## What you need to do
Once you find the line with "in RankLevelSetLevelSevenRowsFiftyFourToFiftyFive)" in the entries below, return exactly every line from it through the line with "numeric forms ON".

=== Records for the exercise ===

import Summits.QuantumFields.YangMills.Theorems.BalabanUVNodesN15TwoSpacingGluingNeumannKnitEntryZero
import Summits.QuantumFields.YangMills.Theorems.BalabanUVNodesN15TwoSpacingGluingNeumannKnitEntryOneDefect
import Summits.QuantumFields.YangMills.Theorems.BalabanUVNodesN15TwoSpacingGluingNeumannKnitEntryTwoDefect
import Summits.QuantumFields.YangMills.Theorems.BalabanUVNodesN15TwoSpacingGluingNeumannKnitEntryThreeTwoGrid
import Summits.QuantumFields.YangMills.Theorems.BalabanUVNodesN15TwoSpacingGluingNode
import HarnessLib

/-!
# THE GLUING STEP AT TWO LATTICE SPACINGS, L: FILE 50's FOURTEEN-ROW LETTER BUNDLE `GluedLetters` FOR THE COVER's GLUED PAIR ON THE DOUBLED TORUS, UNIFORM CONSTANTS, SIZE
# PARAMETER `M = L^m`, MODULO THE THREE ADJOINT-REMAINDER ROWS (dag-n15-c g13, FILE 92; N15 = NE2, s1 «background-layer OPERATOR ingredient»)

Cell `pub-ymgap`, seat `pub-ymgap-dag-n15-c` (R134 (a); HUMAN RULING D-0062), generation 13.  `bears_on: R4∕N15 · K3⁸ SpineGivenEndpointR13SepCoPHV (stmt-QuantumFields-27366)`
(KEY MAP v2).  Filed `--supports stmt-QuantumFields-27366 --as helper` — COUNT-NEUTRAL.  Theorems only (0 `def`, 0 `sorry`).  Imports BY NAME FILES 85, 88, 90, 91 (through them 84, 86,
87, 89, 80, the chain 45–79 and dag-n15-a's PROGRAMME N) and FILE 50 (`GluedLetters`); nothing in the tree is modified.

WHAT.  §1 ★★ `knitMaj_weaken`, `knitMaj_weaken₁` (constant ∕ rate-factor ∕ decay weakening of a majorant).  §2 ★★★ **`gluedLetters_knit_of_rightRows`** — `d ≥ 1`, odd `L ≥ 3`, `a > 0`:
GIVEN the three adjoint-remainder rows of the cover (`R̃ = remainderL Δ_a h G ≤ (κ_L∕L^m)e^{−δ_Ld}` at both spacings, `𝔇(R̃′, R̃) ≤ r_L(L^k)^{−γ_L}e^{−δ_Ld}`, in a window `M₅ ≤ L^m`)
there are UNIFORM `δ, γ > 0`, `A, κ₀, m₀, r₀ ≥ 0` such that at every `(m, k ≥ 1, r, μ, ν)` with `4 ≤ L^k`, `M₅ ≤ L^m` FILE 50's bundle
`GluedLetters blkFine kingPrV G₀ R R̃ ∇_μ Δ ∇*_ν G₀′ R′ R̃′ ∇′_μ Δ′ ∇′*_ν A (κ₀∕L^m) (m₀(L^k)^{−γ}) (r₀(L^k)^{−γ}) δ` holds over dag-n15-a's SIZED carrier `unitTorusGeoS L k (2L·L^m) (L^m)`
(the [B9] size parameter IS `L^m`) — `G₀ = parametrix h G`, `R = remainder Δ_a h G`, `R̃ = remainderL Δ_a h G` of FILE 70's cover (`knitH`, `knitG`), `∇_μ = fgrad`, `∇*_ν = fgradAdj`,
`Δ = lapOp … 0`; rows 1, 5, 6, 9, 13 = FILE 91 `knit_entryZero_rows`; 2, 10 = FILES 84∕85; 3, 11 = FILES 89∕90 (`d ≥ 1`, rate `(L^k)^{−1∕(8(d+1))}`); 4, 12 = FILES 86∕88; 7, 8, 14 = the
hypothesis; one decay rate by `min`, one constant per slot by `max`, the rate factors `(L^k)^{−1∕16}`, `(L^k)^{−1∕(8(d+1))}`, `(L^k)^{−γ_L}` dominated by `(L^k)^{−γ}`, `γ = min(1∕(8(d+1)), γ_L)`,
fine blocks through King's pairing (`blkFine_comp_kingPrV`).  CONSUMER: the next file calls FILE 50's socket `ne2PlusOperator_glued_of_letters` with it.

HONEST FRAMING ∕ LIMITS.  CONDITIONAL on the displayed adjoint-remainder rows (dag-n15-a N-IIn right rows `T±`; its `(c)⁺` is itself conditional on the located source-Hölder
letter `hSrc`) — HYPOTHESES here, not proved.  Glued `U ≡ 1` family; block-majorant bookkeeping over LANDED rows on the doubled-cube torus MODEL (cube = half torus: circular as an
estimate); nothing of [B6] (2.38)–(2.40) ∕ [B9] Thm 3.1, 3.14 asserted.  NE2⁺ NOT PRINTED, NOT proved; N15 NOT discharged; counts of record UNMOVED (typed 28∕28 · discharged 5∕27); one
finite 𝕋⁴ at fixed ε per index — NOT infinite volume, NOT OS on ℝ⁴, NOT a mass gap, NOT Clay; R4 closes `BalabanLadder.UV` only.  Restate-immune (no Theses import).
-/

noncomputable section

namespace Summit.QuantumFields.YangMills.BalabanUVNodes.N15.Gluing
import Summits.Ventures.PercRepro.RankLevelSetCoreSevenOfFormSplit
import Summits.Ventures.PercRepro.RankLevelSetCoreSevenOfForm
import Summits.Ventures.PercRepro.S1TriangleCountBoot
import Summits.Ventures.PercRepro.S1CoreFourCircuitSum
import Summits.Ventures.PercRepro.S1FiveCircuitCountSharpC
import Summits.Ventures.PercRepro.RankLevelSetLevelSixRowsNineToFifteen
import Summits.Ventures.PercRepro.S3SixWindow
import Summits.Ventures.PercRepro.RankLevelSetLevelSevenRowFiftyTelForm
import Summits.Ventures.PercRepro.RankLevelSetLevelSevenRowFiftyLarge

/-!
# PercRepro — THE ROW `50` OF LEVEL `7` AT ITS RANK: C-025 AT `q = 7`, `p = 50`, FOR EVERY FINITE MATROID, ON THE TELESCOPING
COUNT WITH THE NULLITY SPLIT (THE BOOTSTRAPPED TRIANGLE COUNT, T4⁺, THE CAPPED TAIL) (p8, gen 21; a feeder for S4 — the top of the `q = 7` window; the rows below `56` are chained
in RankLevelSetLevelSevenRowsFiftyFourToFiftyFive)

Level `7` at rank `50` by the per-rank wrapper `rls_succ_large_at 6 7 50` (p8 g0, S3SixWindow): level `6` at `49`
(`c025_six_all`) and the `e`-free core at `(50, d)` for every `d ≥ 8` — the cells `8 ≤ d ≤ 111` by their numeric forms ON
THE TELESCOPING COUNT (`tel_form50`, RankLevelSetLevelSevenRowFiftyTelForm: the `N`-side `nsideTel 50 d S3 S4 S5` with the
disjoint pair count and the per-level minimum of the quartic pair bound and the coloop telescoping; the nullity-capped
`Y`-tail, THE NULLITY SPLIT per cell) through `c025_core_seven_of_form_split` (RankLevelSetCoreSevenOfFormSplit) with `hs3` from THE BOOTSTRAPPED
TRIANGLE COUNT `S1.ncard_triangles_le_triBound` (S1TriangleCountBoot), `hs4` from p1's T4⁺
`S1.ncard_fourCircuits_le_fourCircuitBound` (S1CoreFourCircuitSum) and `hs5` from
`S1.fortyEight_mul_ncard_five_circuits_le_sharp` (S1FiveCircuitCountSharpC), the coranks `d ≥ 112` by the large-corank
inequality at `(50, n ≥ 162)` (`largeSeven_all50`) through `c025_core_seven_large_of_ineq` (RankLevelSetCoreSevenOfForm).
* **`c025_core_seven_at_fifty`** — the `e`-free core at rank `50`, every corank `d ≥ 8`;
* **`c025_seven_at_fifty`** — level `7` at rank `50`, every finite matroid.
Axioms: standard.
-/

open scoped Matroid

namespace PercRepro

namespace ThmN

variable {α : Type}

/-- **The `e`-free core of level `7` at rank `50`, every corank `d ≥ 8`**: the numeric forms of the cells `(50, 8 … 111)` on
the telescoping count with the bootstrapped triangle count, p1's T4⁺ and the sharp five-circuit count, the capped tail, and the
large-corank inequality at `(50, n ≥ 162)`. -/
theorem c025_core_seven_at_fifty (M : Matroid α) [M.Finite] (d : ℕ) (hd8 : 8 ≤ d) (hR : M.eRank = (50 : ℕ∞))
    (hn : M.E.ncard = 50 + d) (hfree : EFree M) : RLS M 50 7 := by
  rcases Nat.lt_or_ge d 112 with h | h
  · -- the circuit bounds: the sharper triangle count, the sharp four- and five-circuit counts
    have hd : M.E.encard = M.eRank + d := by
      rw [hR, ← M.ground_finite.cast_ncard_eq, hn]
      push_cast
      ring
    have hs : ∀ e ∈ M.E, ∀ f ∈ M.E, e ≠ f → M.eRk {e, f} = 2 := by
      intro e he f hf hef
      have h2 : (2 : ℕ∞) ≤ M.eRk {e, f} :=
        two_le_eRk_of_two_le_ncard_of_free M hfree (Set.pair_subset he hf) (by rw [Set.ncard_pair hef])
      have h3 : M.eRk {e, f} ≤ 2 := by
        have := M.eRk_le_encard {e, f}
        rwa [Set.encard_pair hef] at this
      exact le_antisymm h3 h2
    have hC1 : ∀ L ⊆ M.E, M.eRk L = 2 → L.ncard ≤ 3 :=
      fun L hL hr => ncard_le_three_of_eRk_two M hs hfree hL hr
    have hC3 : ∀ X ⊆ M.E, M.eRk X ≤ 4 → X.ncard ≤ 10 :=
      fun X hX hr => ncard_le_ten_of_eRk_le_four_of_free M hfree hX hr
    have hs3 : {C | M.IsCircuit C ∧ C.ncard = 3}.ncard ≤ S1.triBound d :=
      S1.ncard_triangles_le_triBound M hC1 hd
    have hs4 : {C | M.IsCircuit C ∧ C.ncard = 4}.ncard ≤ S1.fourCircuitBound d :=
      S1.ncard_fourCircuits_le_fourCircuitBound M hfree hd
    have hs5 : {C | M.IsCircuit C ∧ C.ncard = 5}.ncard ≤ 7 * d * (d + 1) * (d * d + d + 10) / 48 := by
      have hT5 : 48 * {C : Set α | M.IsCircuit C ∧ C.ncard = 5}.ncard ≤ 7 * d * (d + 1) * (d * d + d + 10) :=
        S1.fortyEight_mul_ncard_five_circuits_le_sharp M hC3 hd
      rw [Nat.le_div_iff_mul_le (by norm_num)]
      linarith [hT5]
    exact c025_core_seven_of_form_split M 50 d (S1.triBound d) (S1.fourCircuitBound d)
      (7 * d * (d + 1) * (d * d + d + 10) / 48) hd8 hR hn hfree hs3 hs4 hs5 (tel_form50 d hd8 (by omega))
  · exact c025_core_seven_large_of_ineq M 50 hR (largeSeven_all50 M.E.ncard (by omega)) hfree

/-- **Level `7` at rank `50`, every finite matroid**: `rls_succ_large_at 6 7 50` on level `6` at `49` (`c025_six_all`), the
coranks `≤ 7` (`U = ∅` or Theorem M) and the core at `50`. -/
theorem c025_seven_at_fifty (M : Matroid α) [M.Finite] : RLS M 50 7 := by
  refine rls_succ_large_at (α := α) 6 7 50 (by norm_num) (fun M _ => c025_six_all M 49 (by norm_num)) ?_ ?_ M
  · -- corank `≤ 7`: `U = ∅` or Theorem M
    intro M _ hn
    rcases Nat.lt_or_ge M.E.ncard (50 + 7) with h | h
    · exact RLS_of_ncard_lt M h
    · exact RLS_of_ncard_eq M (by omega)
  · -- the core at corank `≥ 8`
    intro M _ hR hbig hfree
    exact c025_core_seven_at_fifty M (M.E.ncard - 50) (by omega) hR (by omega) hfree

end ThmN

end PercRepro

===

## Reply to the task
in RankLevelSetLevelSevenRowsFiftyFourToFiftyFive)

Level `7` at rank `50` by the per-rank wrapper `rls_succ_large_at 6 7 50` (p8 g0, S3SixWindow): level `6` at `49`
(`c025_six_all`) and the `e`-free core at `(50, d)` for every `d ≥ 8` — the cells `8 ≤ d ≤ 111` by their numeric forms ON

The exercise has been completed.